How to test PDF files in Python

How to test PDF files in Python

2023, Apr 19    

At some point in my career, I worked on an application that was handling multiple PDF files. Almost every end-to-end test that was created in the automation framework performed some operations on a PDF file(downloading, counting pages, checking that specific text exists, formatting, font size). Then I investigated different solutions on how we can test PDF files using Python 3, focusing mostly on checking font size and font name (this was a new feature that was introduced, customers could specify before PDF generation the exact font size).

In order to test this new feature that was introduced I investigated two libraries PyPDF2 and PDFMiner.
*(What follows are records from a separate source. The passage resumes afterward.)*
import Summits.SmoothPoincare4.SmoothPoincare4.Theorems.EntropyRungNoncompactShrinkerGapCarrilloNiClauses
import HarnessLib

/-!
# Stub `stub_weightedIdentity` of line `Sketch` (crux `EntropyRung.ConicalGap`, stmt-SmoothPoincare4-16589)

Wang–Wang 2023 (arXiv:2308.06560, proof of Prop. 2.6, (2.9)–(2.10)), `n = 4`: on a complete connected
normalised gradient shrinking Ricci soliton `(M⁴, g, f)` (`Ric + Hess f = g/2`, `R + |∇f|² = f`, closed
`g`-balls compact), for every `τ > 0`,

  `∫ (f − 2τ) e^{-f/τ} dV = (1 − τ) ∫ R e^{-f/τ} dV`,

GIVEN that the three weights `e^{-f/τ}`, `f e^{-f/τ}`, `R e^{-f/τ}` are integrable (the neighbouring stub
`stub_weightedIntegrability`; here a hypothesis). This is the vanishing of `∫_M Δ_g(e^{-f/τ}) dV` on the
complete manifold:

* pointwise, by the chain rule `Δ(ζ ∘ f) = ζ″(f) |∇f|² + ζ′(f) Δf` (`dalembertian_real_comp`) with
  `ζ(t) = e^{-t/τ}` and the traced soliton identities `Δf = n/2 − R`
  (`CarrilloNi2009_shrinkerLSI.scalarCurvature_add_dalembertian`), `|∇f|² = f − R`:
  `Δ(e^{-f/τ}) = τ⁻² e^{-f/τ} (f − τ n/2 + (τ − 1) R)` (`weightedIdentity_dalembertian_expNegDiv`);
* globally, `∫ Δ(e^{-f/τ}) dV = 0` by the tree's cut-off Green identity along the proper exhaustion `f`
  (`CarrilloNi2009_shrinkerLSI.integral_dalembertian_eq_zero_of_proper`; properness of `f` and `R ≥ 0` are
  theorems of the tree, `NoncompactShrinkerGapCarrilloNiClauses.scalarCurvature_nonneg_and_isCompact_sublevel`),
  the integrability of `Δ(e^{-f/τ})` and of `g⁻¹(df, d e^{-f/τ}) = −τ⁻¹ e^{-f/τ} (f − R)` being that of
  the three weights.

Everything here is proved; no definition and no named fact is introduced.

## References

* Y. Wang, G. Wang (Wang–Wang 2023), arXiv:2308.06560, Prop. 2.6, (2.7)–(2.10).
* [CarrilloNi2009] J. Carrillo, L. Ni, Comm. Anal. Geom. 17 (2009) 721–753, §2 (2.1)–(2.3), §4.
-/

noncomputable section

-- `Summit.SmoothPoincare4.SmoothPoincare4.…` (summit = problem) trips `dupNamespace` on every decl.
set_option linter.dupNamespace false

open scoped Manifold ContDiff ENNReal NNReal Topology
open MeasureTheory Set Filter
open Literature.Geometry.Lorentzian Literature.Geometry.Riemannian

namespace Summit.SmoothPoincare4.SmoothPoincare4.Theorems.ConicalGapSketch

/-! ## The weight `ζ(t) = e^{-t/τ}` on the real line -/

/-- `ζ(t) = e^{-t/τ}` has derivative `ζ′(t) = e^{-t/τ} · (−1/τ)`. -/
theorem weightedIdentity_hasDerivAt_expNegDiv (τ t : ℝ) :
    HasDerivAt (fun s : ℝ ↦ Real.exp (-s / τ)) (Real.exp (-t / τ) * (-1 / τ)) t := by
  simpa using ((hasDerivAt_neg t).div_const τ).exp

/-- `ζ′ = e^{-·/τ} · (−1/τ)` as functions. -/
theorem weightedIdentity_deriv_expNegDiv (τ : ℝ) :
    deriv (fun s : ℝ ↦ Real.exp (-s / τ)) = fun t ↦ Real.exp (-t / τ) * (-1 / τ) :=
  funext fun t ↦ (weightedIdentity_hasDerivAt_expNegDiv τ t).deriv

/-- `ζ″(t) = e^{-t/τ} · (−1/τ) · (−1/τ)`. -/
theorem weightedIdentity_deriv_deriv_expNegDiv (τ t : ℝ) :
    deriv (deriv fun s : ℝ ↦ Real.exp (-s / τ)) t = Real.exp (-t / τ) * (-1 / τ) * (-1 / τ) := by
  rw [weightedIdentity_deriv_expNegDiv]
  exact ((weightedIdentity_hasDerivAt_expNegDiv τ t).mul_const (-1 / τ)).deriv

/-! ## Pointwise identities on a normalised gradient shrinker (any dimension) -/

section Pointwise

variable {n : ℕ} {M : Type*} [TopologicalSpace M] [ChartedSpace (EuclideanSpace ℝ (Fin n)) M]
  [IsManifold (𝓡 n) ∞ M]
  {g : PseudoRiemannianMetric (𝓡 n) ∞ (EuclideanSpace ℝ (Fin n)) (TangentSpace (𝓡 n) : M → Type _)}
  {f : M → ℝ}

/-- `d(e^{-f/τ}) = −τ⁻¹ e^{-f/τ} df` inside the inverse metric:
`g⁻¹(dρ, d(e^{-f/τ})) = e^{-f/τ} (−1/τ) g⁻¹(dρ, df)` (chain rule `mvfderiv_real_comp_apply`). -/
theorem weightedIdentity_innerDual_mvfderiv_expNegDiv (τ : ℝ) {ρ : M → ℝ} {x : M}
    (hfx : MDifferentiableAt (𝓡 n) 𝓘(ℝ, ℝ) f x) :
    g.innerDual x (mvfderiv (𝓡 n) ρ x).toLinearMap
        (mvfderiv (𝓡 n) (fun y ↦ Real.exp (-f y / τ)) x).toLinearMap =
      Real.exp (-f x / τ) * (-1 / τ) *
        g.innerDual x (mvfderiv (𝓡 n) ρ x).toLinearMap (mvfderiv (𝓡 n) f x).toLinearMap := by
  have hd := weightedIdentity_hasDerivAt_expNegDiv τ (f x)
  have hlin : (mvfderiv (𝓡 n) (fun y ↦ Real.exp (-f y / τ)) x).toLinearMap =
      (Real.exp (-f x / τ) * (-1 / τ)) • (mvfderiv (𝓡 n) f x).toLinearMap := by
    ext v
    have := mvfderiv_real_comp_apply (I := 𝓡 n) hd hfx v
    simpa [Function.comp_def] using this
  rw [hlin]
  simp only [PseudoRiemannianMetric.innerDual, map_smul, smul_eq_mul]

variable [g.HasLeviCivita]

/-- **`Δ(e^{-f/τ}) = τ⁻² e^{-f/τ} (f − R) − τ⁻¹ e^{-f/τ} (n/2 − R)`** on a gradient shrinker
`Ric + Hess f = g/2` normalised by `R + |∇f|² = f` (Wang–Wang 2023, the computation behind (2.9)):
the chain rule `Δ(ζ ∘ f) = ζ″(f)|∇f|² + ζ′(f) Δf` (`dalembertian_real_comp`) with `ζ = e^{-·/τ}`,
`|∇f|² = f − R` and `Δf = n/2 − R` (`scalarCurvature_add_dalembertian`). -/
theorem weightedIdentity_dalembertian_expNegDiv
    (hsol : ∀ (x : M) (X Y : TangentSpace (𝓡 n) x),
      g.ricci x X Y + g.hessian f x X Y = (1 / 2 : ℝ) * g.val x X Y)
    (hnorm : ∀ x : M, g.scalarCurvature x + g.gradSq f x = f x)
    (hf : ContMDiff (𝓡 n) 𝓘(ℝ, ℝ) ∞ f) (τ : ℝ) (x : M) :
    g.dalembertian (fun y ↦ Real.exp (-f y / τ)) x =
      Real.exp (-f x / τ) * (-1 / τ) * (-1 / τ) * (f x - g.scalarCurvature x) +
        Real.exp (-f x / τ) * (-1 / τ) * (n / 2 - g.scalarCurvature x) := by
  have hfx : ContMDiffAt (𝓡 n) 𝓘(ℝ, ℝ) 2 f x := (hf.of_le ENat.LEInfty.out).contMDiffAt
  have hζ : ContDiffAt ℝ 2 (fun t : ℝ ↦ Real.exp (-t / τ)) (f x) :=
    (Real.contDiff_exp.comp (contDiff_neg.div_const τ)).contDiffAt
  have hcomp := g.dalembertian_real_comp (ζ := fun t : ℝ ↦ Real.exp (-t / τ)) hfx hζ
  rw [show (fun y ↦ Real.exp (-f y / τ)) = (fun t : ℝ ↦ Real.exp (-t / τ)) ∘ f from rfl, hcomp,
    weightedIdentity_deriv_deriv_expNegDiv, (weightedIdentity_hasDerivAt_expNegDiv τ (f x)).deriv]
  have hgrad : g.innerDual x (mvfderiv (𝓡 n) f x).toLinearMap (mvfderiv (𝓡 n) f x).toLinearMap =
      g.gradSq f x := rfl
  rw [hgrad]
  have h1 := CarrilloNi2009_shrinkerLSI.scalarCurvature_add_dalembertian hsol x
  have h2 := hnorm x
  have h3 : g.gradSq f x = f x - g.scalarCurvature x := by linarith
  have h4 : g.dalembertian f x = n / 2 - g.scalarCurvature x := by linarith
  rw [h3, h4]

end Pointwise

/-! ## The integrated identity (n = 4) -/

section Integrated

variable {M : Type} [TopologicalSpace M] [T2Space M] [SecondCountableTopology M]
  [ChartedSpace (EuclideanSpace ℝ (Fin 4)) M] [IsManifold (𝓡 4) ∞ M] [ConnectedSpace M]
  [T3Space M] [MeasurableSpace M] [BorelSpace M]

/-- **Wang–Wang 2023, (2.9)–(2.10), `n = 4`, over `g.riemVolume`**: on a complete connected normalised
4-d gradient shrinker, if `e^{-f/τ}`, `f e^{-f/τ}`, `R e^{-f/τ}` are `dV`-integrable for a given `τ ≠ 0`,
then `∫ (f − 2τ) e^{-f/τ} dV = (1 − τ) ∫ R e^{-f/τ} dV`: the cut-off Green
identity `∫ Δ(e^{-f/τ}) dV = 0` (`integral_dalembertian_eq_zero_of_proper`, exhaustion `f`, proper by
`scalarCurvature_nonneg_and_isCompact_sublevel`) and the pointwise formula
`weightedIdentity_dalembertian_expNegDiv`. -/
theorem weightedIdentity_riemVolume
    (g : PseudoRiemannianMetric (𝓡 4) ∞ (EuclideanSpace ℝ (Fin 4)) (TangentSpace (𝓡 4) : M → Type _))
    [g.HasLeviCivita] (f : M → ℝ) (hg : g.IsRiemannian)
    (hc : ∀ (x : M) (r : NNReal), IsCompact {y : M | g.edist hg x y ≤ r})
    (hf : ContMDiff (𝓡 4) 𝓘(ℝ, ℝ) ∞ f)
    (hsol : ∀ (x : M) (X Y : TangentSpace (𝓡 4) x),
      g.ricci x X Y + g.hessian f x X Y = (1 / 2 : ℝ) * g.val x X Y)
    (hnorm : ∀ x : M, g.scalarCurvature x + g.gradSq f x = f x) {τ : ℝ} (hτ : τ ≠ 0)
    (hA : Integrable (fun x ↦ Real.exp (-f x / τ)) g.riemVolume)
    (hB : Integrable (fun x ↦ f x * Real.exp (-f x / τ)) g.riemVolume)
    (hC : Integrable (fun x ↦ g.scalarCurvature x * Real.exp (-f x / τ)) g.riemVolume) :
    ∫ x, (f x - 2 * τ) * Real.exp (-f x / τ) ∂g.riemVolume =
      (1 - τ) * ∫ x, g.scalarCurvature x * Real.exp (-f x / τ) ∂g.riemVolume := by
  obtain ⟨-, -, hprop⟩ :=
    NoncompactShrinkerGapCarrilloNiClauses.scalarCurvature_nonneg_and_isCompact_sublevel g f hg hc hf
      hsol hnorm
  -- the weight is `C²`
  have hw : ContMDiff (𝓡 4) 𝓘(ℝ, ℝ) 2 (fun y ↦ Real.exp (-f y / τ)) :=
    ((Real.contDiff_exp.comp (contDiff_neg.div_const τ)).comp_contMDiff hf).of_le ENat.LEInfty.out
  -- pointwise Laplacian of the weight, `n = 4`
  have hpt : ∀ x, g.dalembertian (fun y ↦ Real.exp (-f y / τ)) x =
      (τ ^ 2)⁻¹ * ((f x - 2 * τ) * Real.exp (-f x / τ) -
        (1 - τ) * (g.scalarCurvature x * Real.exp (-f x / τ))) := fun x ↦ by
    rw [weightedIdentity_dalembertian_expNegDiv hsol hnorm hf τ x]
    simp only [Nat.cast_ofNat]
    field_simp
    ring
  -- the integrand `(f − 2τ) e^{-f/τ}` is integrable
  have hD : Integrable (fun x ↦ (f x - 2 * τ) * Real.exp (-f x / τ)) g.riemVolume :=
    (hB.sub (hA.const_mul (2 * τ))).congr (Eventually.of_forall fun x ↦ by
      simp only [Pi.sub_apply]; ring)
  have hE : Integrable (fun x ↦ (f x - 2 * τ) * Real.exp (-f x / τ) -
      (1 - τ) * (g.scalarCurvature x * Real.exp (-f x / τ))) g.riemVolume :=
    hD.sub (hC.const_mul (1 - τ))
  -- `Δ(e^{-f/τ})` is integrable
  have hΔ : Integrable (fun x ↦ g.dalembertian (fun y ↦ Real.exp (-f y / τ)) x) g.riemVolume :=
    (hE.const_mul ((τ ^ 2)⁻¹)).congr (Eventually.of_forall fun x ↦ (hpt x).symm)
  -- `g⁻¹(df, d e^{-f/τ}) = e^{-f/τ} (−1/τ) (f − R)` is integrable
  have hcross : Integrable (fun x ↦ g.innerDual x (mvfderiv (𝓡 4) f x).toLinearMap
      (mvfderiv (𝓡 4) (fun y ↦ Real.exp (-f y / τ)) x).toLinearMap) g.riemVolume := by
    refine ((hB.sub hC).const_mul (-1 / τ)).congr (Eventually.of_forall fun x ↦ ?_)
    show -1 / τ * (f x * Real.exp (-f x / τ) - g.scalarCurvature x * Real.exp (-f x / τ)) =
      g.innerDual x (mvfderiv (𝓡 4) f x).toLinearMap
        (mvfderiv (𝓡 4) (fun y ↦ Real.exp (-f y / τ)) x).toLinearMap
    rw [weightedIdentity_innerDual_mvfderiv_expNegDiv τ (hf.mdifferentiableAt (by norm_num))]
    have hgrad : g.innerDual x (mvfderiv (𝓡 4) f x).toLinearMap (mvfderiv (𝓡 4) f x).toLinearMap =
        g.gradSq f x := rfl
    rw [hgrad, show g.gradSq f x = f x - g.scalarCurvature x by linarith [hnorm x]]
    ring
  have h0 := CarrilloNi2009_shrinkerLSI.integral_dalembertian_eq_zero_of_proper hg hf hprop hw hΔ hcross
  simp_rw [hpt] at h0
  rw [integral_const_mul, mul_eq_zero, integral_sub hD (hC.const_mul _), integral_const_mul] at h0
  have hτ2 : (τ ^ 2)⁻¹ ≠ 0 := by positivity
  rcases h0 with h0 | h0
  · exact absurd h0 hτ2
  · linarith

end Integrated

/-! ## The registered stub -/

/-- **Stub `stub_weightedIdentity` of line `Sketch`** (Wang–Wang 2023, arXiv:2308.06560, (2.9)–(2.10),
`n = 4`): on every complete connected normalised 4-d gradient shrinking Ricci soliton, GIVEN that
`e^{-f/τ}`, `f e^{-f/τ}`, `R e^{-f/τ}` are integrable for every `τ > 0`, one has for every `τ > 0`
`∫ (f − 2τ) e^{-f/τ} dV = (1 − τ) ∫ R e^{-f/τ} dV` (`dV` the Riemannian measure of
`g.toContMDiffRiemannianMetric hg`, to which `g.riemVolume` unfolds by `riemVolume_eq`):
`weightedIdentity_riemVolume`. -/
theorem stub_weightedIdentity : ∀ (M : Type) [TopologicalSpace M] [T2Space M] [SecondCountableTopology M] [ChartedSpace (EuclideanSpace ℝ (Fin 4)) M] [IsManifold (𝓡 4) ∞ M] [ConnectedSpace M] [T3Space M] [MeasurableSpace M] [BorelSpace M] (g : Literature.Geometry.Lorentzian.PseudoRiemannianMetric (𝓡 4) ∞ (EuclideanSpace ℝ (Fin 4)) (TangentSpace (𝓡 4) : M → Type _)) [g.HasLeviCivita] (f : M → ℝ) (hg : g.IsRiemannian), (∀ (x : M) (r : NNReal), IsCompact {y : M | g.edist hg x y ≤ r}) → ContMDiff (𝓡 4) 𝓘(ℝ, ℝ) ∞ f → (∀ (x : M) (X Y : TangentSpace (𝓡 4) x), g.ricci x X Y + g.hessian f x X Y = (1 / 2 : ℝ) * g.val x X Y) → (∀ x : M, g.scalarCurvature x + g.gradSq f x = f x) → (∀ τ : ℝ, 0 < τ → MeasureTheory.Integrable (fun x ↦ Real.exp (-f x / τ)) (Literature.Geometry.Lorentzian.riemannianMeasure (g.toContMDiffRiemannianMetric hg)) ∧ MeasureTheory.Integrable (fun x ↦ f x * Real.exp (-f x / τ)) (Literature.Geometry.Lorentzian.riemannianMeasure (g.toContMDiffRiemannianMetric hg)) ∧ MeasureTheory.Integrable (fun x ↦ g.scalarCurvature x * Real.exp (-f x / τ)) (Literature.Geometry.Lorentzian.riemannianMeasure (g.toContMDiffRiemannianMetric hg))) → ∀ τ : ℝ, 0 < τ → ∫ x, (f x - 2 * τ) * Real.exp (-f x / τ) ∂(Literature.Geometry.Lorentzian.riemannianMeasure (g.toContMDiffRiemannianMetric hg)) = (1 - τ) * ∫ x, g.scalarCurvature x * Real.exp (-f x / τ) ∂(Literature.Geometry.Lorentzian.riemannianMeasure (g.toContMDiffRiemannianMetric hg)) := by
  intro M _ _ _ _ _ _ _ _ _ g _ f hg hc hf hsol hnorm hint τ hτ
  obtain ⟨hA, hB, hC⟩ := hint τ hτ
  rw [← PseudoRiemannianMetric.riemVolume_eq hg] at hA hB hC ⊢
  exact weightedIdentity_riemVolume g f hg hc hf hsol hnorm hτ.ne' hA hB hC

end Summit.SmoothPoincare4.SmoothPoincare4.Theorems.ConicalGapSketch

end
After checking both solutions I decided to use PDFMiner as it contained multiple operations on PDF files and it was easier to extend to cover other functionalities.

Using PDFMiner we can test PDF files:

  • extract text/images from PDF files (and perform assertions):
def extract_text_from_pdf(pdf_file_path):
    pdf_resource_manager = PDFResourceManager()
    text_from_pdf = StringIO()
    layout_params = LAParams()

    image_writer = ImageWriter('path-to-save-images-from-pdf/')
    pdf_text_converter = TextConverter(pdf_resource_manager, text_from_pdf,
                                      laparams=layout_params, imagewriter=image_writer)
    pdf_file = open(pdf_file_path, 'rb')
    pdf_page_interpreter = PDFPageInterpreter(pdf_resource_manager, pdf_text_converter)
    for current_page in PDFPage.get_pages(pdf_file, pagenos=set(), maxpages=0, password="",
                                         caching=True, check_extractable=True):
        pdf_page_interpreter.process_page(current_page)
    pdf_file.close()
    pdf_text_converter.close()
    return text_from_pdf.getvalue()
  • test font size and font name:
def get_fontsize_and_fontname_for_phrase(pdf_path, word, page_number):
    resource_manager = PDFResourceManager()
    layout_params = LAParams()
    device = PDFPageAggregator(resource_manager, laparams=layout_params)
    pdf_file = open(pdf_path, 'rb')
    pdf_page_interpreter = PDFPageInterpreter(resource_manager, device)
    global actual_font_size_pt, actual_font_name

    for current_page_number, page in enumerate(PDFPage.get_pages(pdf_file)):
        if current_page_number == int(page_number) - 1:
            logger.debug("Search for word: {} on page: {}".format(word, current_page_number))
            pdf_page_interpreter.process_page(page)
            layout = device.get_result()
            for textbox_element in layout:
                if isinstance(textbox_element, LTTextBox):
                    for line in textbox_element:
                        word_from_textbox = line.get_text().strip()
                        if word in word_from_textbox:
                            for char in line:
                                if isinstance(char, LTChar):
                                    # convert pixels to points
                                    actual_font_size_pt = int(char.size) * 72 / 96
                                    actual_font_name = char.fontname[7:]
    self.builtin.set_test_variable("${WORD_FONT_SIZE}", floor(actual_font_size_pt))
    self.builtin.set_test_variable("${WORD_FONT_NAME}", actual_font_name)
    pdf_file.close()
    device.close()
    return actual_font_size_pt, actual_font_name

I strongly recommend using PDFMiner for testing PDF files as it’s a maintained library and well-documented.